Your task
Among the entries below, please repeat exactly and only the lines from the line containing "the 413 door" to the line containing "equation — displayed", both lines included.

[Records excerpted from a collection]
------------------------
import Literature.NumberTheory.EllipticCurves.PAdicLFunctionMinus
import Literature.NumberTheory.EllipticCurves.Greenberg1999.TwoTorsionMuInvariant
import Summits.BirchSwinnertonDyer.Rank1Residual.X1.MuLambdaAlgebra
import Summits.BirchSwinnertonDyer.Rank1Residual.X5.TwoAdicAdditiveL2Pinch
import HarnessLib

/-!
# Cell `bsd-f1-sign2` (`p = 2`, non-CM) — candidates of the IMC lens (planner-of-record): the ± object at
# `2` is the `ℤ₂[Gal(ℂ/ℝ)]`-TYPE of the `2`-adic symbol lattice `M₂(f)`; candidate IMC-A
# `OddEvenCongruenceAtTwo` (good-ordinary `2`), crux K2 `FreeLatticeOfConnectedRealLocus`, mechanism K1
# `CongruenceOfFreeLattice`, consequence K3 `OddBranchCertificateSupply`

HONEST FRAMING (typer seat `bsd-f1-sign2-ty`; HOME `run/shared/lean/pub/bsd-f1-sign2/`, CANDIDATES.md §2
rows IMC-A / IMC-K2 / IMC-K1): STATEMENTS ONLY — two predicates (`FreeMeasureLatticeAtTwo`,
`CongruentBranches`, definitions with bodies, parameters explicit) and four `@[conjecture] def`s (OPEN
obligations, ours; K1 is provable modulo one port, K3 is the λ-form consequence); nothing asserted, nothing
booked, no named fact, PARTITION: none moved. Source: MEMO-imc.md sha16 c24861126774286b §3 = the bodies
of the planner's `Sketch.lean` ae5c85f25580ee0d (planner-bsd-f1-sign2-imc-g0-0, `lean check` rc 0),
re-filed VERBATIM; refuter-1 re-typed the same bodies in `Probe_imc.lean` (rc 0). REFUTER PASS:
REF1-AUDIT-v1.md §3 (sha16 fbc6cd11a14f31bf) — K2 **SURVIVES (open; contains an analytic `μ = 0`
statement at `2`)**, K1 **SURVIVES (support, provable modulo one port: convergence of the minus Riemann
sums at `2`)**, A **SURVIVES (= K1 ∘ K2; open)**, K3 **SURVIVES (= λ-equality of the `μ`-free parts)**;
BC7 CLEAN; CM self-excluded (a CM curve ordinary at `2` has `K = ℚ(√−7)` and rational `2`-torsion); no
hidden imported fact; periods cancel in `red ∘ pfree`. REF2: pending at filing (MEMO-imc §6: the
cross-branch congruence at `2` / analytic Kida formula at `D = −4` is not in print — Matsuno 2008 Thm. 5.1
is the ALGEBRAIC formula, Adachi 2026 treats each `ωⁱ` separately under `D > 0`).

THE LENS ANSWER (MEMO-imc §0, one sentence): at `p = 2` the Teichmüller character `ω = χ₋₄ ≡ 1 (mod 2)`
and the torsion `{±1} ⊂ ℤ₂^×` acts on modular symbols as complex conjugation `c`, so the even branch
`L₂(f,α,ω⁰)` (plus symbols, `= L₂(E)`) and the odd branch `L₂(f,α,ω¹)` (minus symbols, `= L₂(E ⊗ χ₋₄)`)
are the `(1+c)`- and `(1−c)`-shadows of ONE lattice-valued Mazur–Swinnerton-Dyer measure; the ± object
is the `ℤ₂[c]`-type of `M₂(f) = ℤ₂[c]·{G(U)}` — FREE (rhombic, `E(ℝ)` connected, `Δ < 0`) vs NON-FREE
(rectangular, `Δ > 0`) — and freeness forces the two branches to agree in `𝔽₂⟦T⟧` after stripping
`2`-powers.

BC5 WITNESS (`pub/bsd-2adic/memos/ROUTE-L2-files/oddbranch_all.tsv` sha16 5a0827a81e79746c; PARI 2.17
msfromell + α-stabilised MTT measures, Mazur–Tate elements at `n = 6, 7`, stabilised 412/413): on the
413 semistable-at-`2` twists `E′` of additive X5 classes, `λ(L⁻_ω) = λ(L⁺)` on **289/289** rows with
`Δ_{E′} < 0` (split 145/145 · non-split 122/122 · ordinary 22/22; raw `(μ⁺, μ⁻) = (0,0)` on 289/289)
against 22/124 on the `Δ_{E′} > 0` control (raw `(1,1)` on 123/124; `λ⁻ − λ⁺` even, spread −14…32).
Habitat inside row 1 (X5-AT2-TABLE-v1.tsv 6e587e04e023064c, MEMO-imc §4b): candidate A is typed over the
332 good-ordinary classes with `sign_disc_set = {−1}` (B over 457 split + 832 non-split), 344 mixed-sign
classes as the class-key test, 622 constant-`+1` classes as control. CHEAPEST FALSIFIER (run, local): a
row with `Δ_{E′} < 0`, `E′(ℚ)[2] = 0`, good-ordinary or multiplicative at `2`, both branches stabilised
and `λ(L⁻_ω) ≠ λ(L⁺)` kills A/B via `oddEvenLambda_of_congruence` — **0/221** (+0/68 with `2`-torsion):
NOT KILLED; stronger column (data ask D-imc-1): one coefficient of `red(pfree θ⁺ₙ) ≠ red(pfree θ⁻ₙ)`
below degree `2ⁿ` on one such row. WHY NOVEL (MEMO-imc §6): the cross-branch congruence
`L₂(f,α,ω⁰) ≡ L₂(f,α,ω¹)` in `𝔽₂⟦T⟧` on the connected-real-locus habitat (equivalently the ANALYTIC Kida
formula for the twist by `−1` at `2`, which has no odd prime and hence no local terms) is not in print.

References: [MazurTateTeitelbaum1986Invent] §I.10, §I.13 (the measures and branches); [Matsuno2008]
Thm. 5.1 (algebraic twin); HOME MEMO-imc.md c24861126774286b §§0, 2, 3, 4, 5, 6; REF1-AUDIT-v1.md §3.
-/

set_option autoImplicit false

noncomputable section

open scoped Classical MatrixGroups ModularForm

open CongruenceSubgroup WeierstrassCurve Literature.NumberTheory.EllipticCurves
  Literature.NumberTheory.EllipticCurves.ModularForms Literature.NumberTheory.EllipticCurves.Greenberg1999
  Summit.BirchSwinnertonDyer.Rank1Residual.X1.MuLambda Summit.BirchSwinnertonDyer.Rank1Residual.X5

namespace Summit.BirchSwinnertonDyer.Rank1Residual.F1Sign2

/-- **The ± OBJECT of the IMC lens (predicate): the pair-valued Mazur–Swinnerton-Dyer measure
`(μ⁺, μ⁻)` of `f` at `2` on the unit cosets is a CYCLIC `ℤ₂[c]`-module**, `c = diag(1,−1)`: there is a
coset `U₀ = a₀ + 2^{n₀}ℤ₂` (`a₀` odd, `n₀ ≥ 1`) with both `μ⁺(U₀) ≠ 0`, `μ⁻(U₀) ≠ 0`, such that for every
unit coset `U = a + 2ⁿℤ₂` there are `x, y ∈ ℤ₂` with `μ⁺(U) = (x + y)·μ⁺(U₀)` and `μ⁻(U) = (x − y)·μ⁻(U₀)`
(`μ^± = msdMeasure / msdMinusMeasure f α`, the tree's MTT measures in the `re/Ω⁺`, `im/Ω⁻` coordinates).
For the Néron lattice this is «`E(ℝ)` connected» (`Δ_E < 0`, rhombic; MEMO-imc §0, K2a). A DEFINITION
(parameters `f`, `α` explicit); nothing asserted. [folklore] -/
def FreeMeasureLatticeAtTwo {N : ℕ} (f : CuspForm (Gamma0 N) 2) (α : ℚ_[2]) : Prop :=
  ∃ (n₀ : ℕ) (a₀ : ZMod (2 ^ n₀)), 1 ≤ n₀ ∧ IsUnit a₀ ∧
    msdMeasure f α n₀ a₀ ≠ 0 ∧ msdMinusMeasure f α n₀ a₀ ≠ 0 ∧
    ∀ (n : ℕ) (a : ZMod (2 ^ n)), 1 ≤ n → IsUnit a →
      ∃ x y : ℤ_[2],
        msdMeasure f α n a = ((x : ℚ_[2]) + y) * msdMeasure f α n₀ a₀ ∧
        msdMinusMeasure f α n a = ((x : ℚ_[2]) - y) * msdMinusMeasure f α n₀ a₀

/-- **The even and `ω`-odd `2`-adic branches of `f` at `α` are CONGRUENT in `𝔽₂⟦T⟧` after stripping
`2`-powers (predicate)**: for all non-zero rationals `cp, cm` and all non-zero `Gp, Gm ∈ Λ = ℤ₂⟦T⟧` with
`ι Gp = cp · L₂(f,α,ω⁰,T)` (`padicLFunction f α`) and `ι Gm = cm · L₂(f,α,ω¹,T)`
(`padicLFunctionMinusBranch f α 1`), `red (pfree Gp) = red (pfree Gm)` (`pfree` strips the `2`-power
content, `red` reduces to `𝔽₂⟦T⟧`; both invariant under `ℚˣ`-rescaling into `Λ`). A DEFINITION; nothing
asserted. [cite: MazurTateTeitelbaum1986Invent, §I.13 (the branches `L_p(f, α, ωⁱ, T)`)] -/
def CongruentBranches {N : ℕ} (f : CuspForm (Gamma0 N) 2) (α : ℚ_[2]) : Prop :=
  ∀ (cp cm : ℚ) (Gp Gm : IwasawaAlgebra 2), cp ≠ 0 → cm ≠ 0 → Gp ≠ 0 → Gm ≠ 0 →
    iwasawaToPowerSeries 2 Gp = PowerSeries.C (cp : ℚ_[2]) * padicLFunction f α →
    iwasawaToPowerSeries 2 Gm = PowerSeries.C (cm : ℚ_[2]) * padicLFunctionMinusBranch f α 1 →
    red (pfree Gp) = red (pfree Gm)

/-- **CANDIDATE IMC-A `OddEvenCongruenceAtTwo` (OPEN; cell `bsd-f1-sign2`, IMC lens, good-ordinary `2`).**
For `E/ℚ` (globally minimal) good ORDINARY at `2` (`IsOrdinaryAt W 2`, `a₂ = ±1`) with `Δ_E < 0` and no
rational `2`-torsion (⟺ every curve of the isogeny class has `Δ < 0`; image `S₃`), and its newform `f`:
the even and `ω`-odd `2`-adic `L`-functions at the unit root agree in `𝔽₂⟦T⟧` after stripping `2`-powers
(`CongruentBranches f (unitRoot W 2)`; in particular `λ(E ⊗ χ₋₄) = λ(E)` — the analytic Kida formula at `2`
for the twist by `−1`). REF1: SURVIVES (= K1 ∘ K2; `Δ < 0` and no-`2`-torsion load-bearing; passes the
root-number parity test identically). Witness: `λ⁻ = λ⁺` on 289/289 `Δ < 0` rows (ordinary 22/22), habitat
332 X5 classes. [folklore] -/
@[conjecture] def OddEvenCongruenceAtTwo : Prop :=
  ∀ (W : WeierstrassCurve ℚ) [W.IsElliptic] [W.IsGloballyMinimal],
    IsOrdinaryAt W 2 → W.Δ < 0 → (∀ x : ℚ, ¬ HasRationalTwoTorsionX W x) →
    ∀ ⦃N : ℕ⦄ [NeZero N] (f : CuspForm (Gamma0 N) 2), IsNewformOf W f →
      CongruentBranches f (unitRoot W 2 : ℚ_[2])

/-- **CRUX IMC-K2 `FreeLatticeOfConnectedRealLocus` (OPEN; the arithmetic input — "connected real locus
⇒ free symbol lattice").** For `E/ℚ` (globally minimal) good ordinary at `2` with `Δ_E < 0` and no
rational `2`-torsion, and its newform `f`: the `2`-adic symbol lattice is `ℤ₂[c]`-free
(`FreeMeasureLatticeAtTwo f (unitRoot W 2)`). Visible pieces (MEMO-imc §2): (K2a) `L_f ⊗ ℤ₂` is
`ℤ₂[c]`-free ⟺ `L_f` non-rectangular ⟺ `Δ < 0` (Manin constant odd); (K2b, the open core) analytic
`μ(L₂(E)) = 0` at `2` in the Néron normalisation for `S₃`-image curves (Greenberg-type `μ = 0` at `2`;
data 289/289); (K2c) `{∞,0}` lands in `Λ_E ⊗ ℤ₂` because `E(ℚ)[2] = 0`. REF1: SURVIVES (typing faithful:
`ℤ₂[c]` local ⇒ «free of rank 1» ⟺ the typed ∃; CM auto-excluded). Cheapest direct falsifier (data ask
D-imc-2): an `S₃`-image, `Δ < 0`, good-ordinary class whose `2`-power-cusp symbols are all `ν = 1`-integral.
[folklore] -/
@[conjecture] def FreeLatticeOfConnectedRealLocus : Prop :=
  ∀ (W : WeierstrassCurve ℚ) [W.IsElliptic] [W.IsGloballyMinimal],
    IsOrdinaryAt W 2 → W.Δ < 0 → (∀ x : ℚ, ¬ HasRationalTwoTorsionX W x) →
    ∀ ⦃N : ℕ⦄ [NeZero N] (f : CuspForm (Gamma0 N) 2), IsNewformOf W f →
      FreeMeasureLatticeAtTwo f (unitRoot W 2 : ℚ_[2])

/-- **MECHANISM IMC-K1 `CongruenceOfFreeLattice` (PROVABLE modulo one port — convergence of the minus
Riemann sums at `2`; REF1: support).** For a rational newform `f` of odd level with `a₂(f) = a`, and a
`2`-adic unit root `α` of `X² − aX + 2`: a free symbol lattice forces congruent branches. (Algebra, REF1
§3: `G(U) = (x_U + y_U c)·G(U₀)` ⇒ `μ⁺(U) = (x+y)μ⁺(U₀)`, `μ⁻(U) = (x−y)μ⁻(U₀)`, so `A^± := L^±/(2μ^±(U₀))`
lie in `Λ`, have `μ = 0` and `A⁺ ≡ A⁻ (mod 2Λ)`; `red ∘ pfree` is invariant under rescaling by `ℚˣ` into
`Λ`.) [cite: MazurTateTeitelbaum1986Invent, §I.10 (10.1)–(10.2) and §I.13 (the measures; the statement is ours)] -/
@[conjecture] def CongruenceOfFreeLattice : Prop :=
  ∀ ⦃N : ℕ⦄ [NeZero N] (f : CuspForm (Gamma0 N) 2) (α : ℤ_[2]),
    IsNewform0 f → coeffField f = ⊥ → ¬ (2 ∣ N) → IsUnit α →
    ∀ a : ℤ, cuspCoeff f 2 = (a : ℂ) → (α : ℚ_[2]) ^ 2 - (a : ℚ_[2]) * (α : ℚ_[2]) + 2 = 0 →
    FreeMeasureLatticeAtTwo f (α : ℚ_[2]) → CongruentBranches f (α : ℚ_[2])

/-- **IMC-K3 `OddBranchCertificateSupply` (OPEN; the IMC consequence on the additive door): on the K2
habitat every even-branch analytic certificate `AnalyticMuLambda (L₂(f,α)) ϖp 0 n` forces every odd-branch
certificate `AnalyticMuLambda (L₂(f,α,ω¹)) ϖm 0 m` to have the same `λ`: `m = n`** — the class-wide
replacement of the per-class kit certificate of the landed additive door
`AddTwoL2Pinch.bsdp_two_of_twistPinch_minimal` on the `d* = −1`, `Δ_{E′} < 0` habitat (174 of the 413 door
rows). REF1: SURVIVES (= λ-equality of the `μ`-free parts; no `ϖ = 0` junk certificate:
`AnalyticMuLambda L 0 m n → False`). In the planner's sketch this is PROVED from the λ-form
`OddEvenLambdaAtTwo` (`oddBranchCertificateSupply_of_lambda`) and that from IMC-A
(`oddEvenLambda_of_congruence`); those λ-forms are not on HOME (REF1 ask) and are not re-filed here.
[folklore] -/
@[conjecture] def OddBranchCertificateSupply : Prop :=
  ∀ (W : WeierstrassCurve ℚ) [W.IsElliptic] [W.IsGloballyMinimal],
    IsOrdinaryAt W 2 → W.Δ < 0 → (∀ x : ℚ, ¬ HasRationalTwoTorsionX W x) →
    ∀ ⦃N : ℕ⦄ [NeZero N] (f : CuspForm (Gamma0 N) 2), IsNewformOf W f →
    ∀ (ϖp ϖm : ℚ) (n m : ℕ),
      AddTwoL2Pinch.AnalyticMuLambda (padicLFunction f (unitRoot W 2 : ℚ_[2])) ϖp 0 n →
      AddTwoL2Pinch.AnalyticMuLambda (padicLFunctionMinusBranch f (unitRoot W 2 : ℚ_[2]) 1) ϖm 0 m →
      m = n

/-- K1 ∘ K2 ⇒ A (the thesis `OddEvenCongruenceAtTwo` is the mechanism applied to the crux), granted the
supply of the tree data the mechanism consumes: odd level (`not_dvd_level_of_isNewformOf`), rational
coefficients (`IsNewformOf.coeffField_eq_bot`), `a₂(f) = a₂(E)` and the unit-root equation — displayed
as hypotheses `hN`, `hap`, `hα`, `hroot` so that this file imports no proof file. [folklore] -/
theorem oddEvenCongruenceAtTwo_of_cruxes (hK1 : CongruenceOfFreeLattice)
    (hK2 : FreeLatticeOfConnectedRealLocus)
    (hN : ∀ (W : WeierstrassCurve ℚ) [W.IsElliptic] [W.IsGloballyMinimal] ⦃N : ℕ⦄ [NeZero N]
      (f : CuspForm (Gamma0 N) 2), IsNewformOf W f → W.HasGoodReductionAtPrime 2 → ¬ 2 ∣ N)
    (hap : ∀ (W : WeierstrassCurve ℚ) [W.IsElliptic] [W.IsGloballyMinimal] ⦃N : ℕ⦄ [NeZero N]
      (f : CuspForm (Gamma0 N) 2), IsNewformOf W f → W.HasGoodReductionAtPrime 2 →
      cuspCoeff f 2 = ((W.frobeniusTrace 2 : ℤ) : ℂ))
    (hα : ∀ (W : WeierstrassCurve ℚ) [W.IsElliptic] [W.IsGloballyMinimal], IsOrdinaryAt W 2 →
      IsUnit (unitRoot W 2) ∧
        (unitRoot W 2 : ℚ_[2]) ^ 2 - ((W.frobeniusTrace 2 : ℤ) : ℚ_[2]) * (unitRoot W 2 : ℚ_[2]) + 2 = 0) :
    OddEvenCongruenceAtTwo := by
  intro W _ _ hord hΔ htors N _ f hf
  have hQ : coeffField f = ⊥ := by
    rw [coeffField, IntermediateField.adjoin_eq_bot_iff]
    rintro _ ⟨n, rfl⟩
    rw [SetLike.mem_coe, IntermediateField.mem_bot]
    exact ⟨(W.LFunction n : ℚ), by rw [map_intCast]; exact (hf.2 n).symm⟩
  obtain ⟨hunit, hroot⟩ := hα W hord
  exact hK1 f (unitRoot W 2) hf.1 hQ (hN W f hf hord.1) hunit (W.frobeniusTrace 2) (hap W f hf hord.1)
    (by exact_mod_cast hroot) (hK2 W hord hΔ htors f hf)

end Summit.BirchSwinnertonDyer.Rank1Residual.F1Sign2

end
------------------------
Written solution
`AddTwoL2Pinch.bsdp_two_of_twistPinch_minimal` on the `d* = −1`, `Δ_{E′} < 0` habitat (174 of the 413 door
rows). REF1: SURVIVES (= λ-equality of the `μ`-free parts; no `ϖ = 0` junk certificate:
`AnalyticMuLambda L 0 m n → False`). In the planner's sketch this is PROVED from the λ-form
`OddEvenLambdaAtTwo` (`oddBranchCertificateSupply_of_lambda`) and that from IMC-A
(`oddEvenLambda_of_congruence`); those λ-forms are not on HOME (REF1 ask) and are not re-filed here.
[folklore] -/
@[conjecture] def OddBranchCertificateSupply : Prop :=
  ∀ (W : WeierstrassCurve ℚ) [W.IsElliptic] [W.IsGloballyMinimal],
    IsOrdinaryAt W 2 → W.Δ < 0 → (∀ x : ℚ, ¬ HasRationalTwoTorsionX W x) →
    ∀ ⦃N : ℕ⦄ [NeZero N] (f : CuspForm (Gamma0 N) 2), IsNewformOf W f →
    ∀ (ϖp ϖm : ℚ) (n m : ℕ),
      AddTwoL2Pinch.AnalyticMuLambda (padicLFunction f (unitRoot W 2 : ℚ_[2])) ϖp 0 n →
      AddTwoL2Pinch.AnalyticMuLambda (padicLFunctionMinusBranch f (unitRoot W 2 : ℚ_[2]) 1) ϖm 0 m →
      m = n

/-- K1 ∘ K2 ⇒ A (the thesis `OddEvenCongruenceAtTwo` is the mechanism applied to the crux), granted the
supply of the tree data the mechanism consumes: odd level (`not_dvd_level_of_isNewformOf`), rational
coefficients (`IsNewformOf.coeffField_eq_bot`), `a₂(f) = a₂(E)` and the unit-root equation — displayed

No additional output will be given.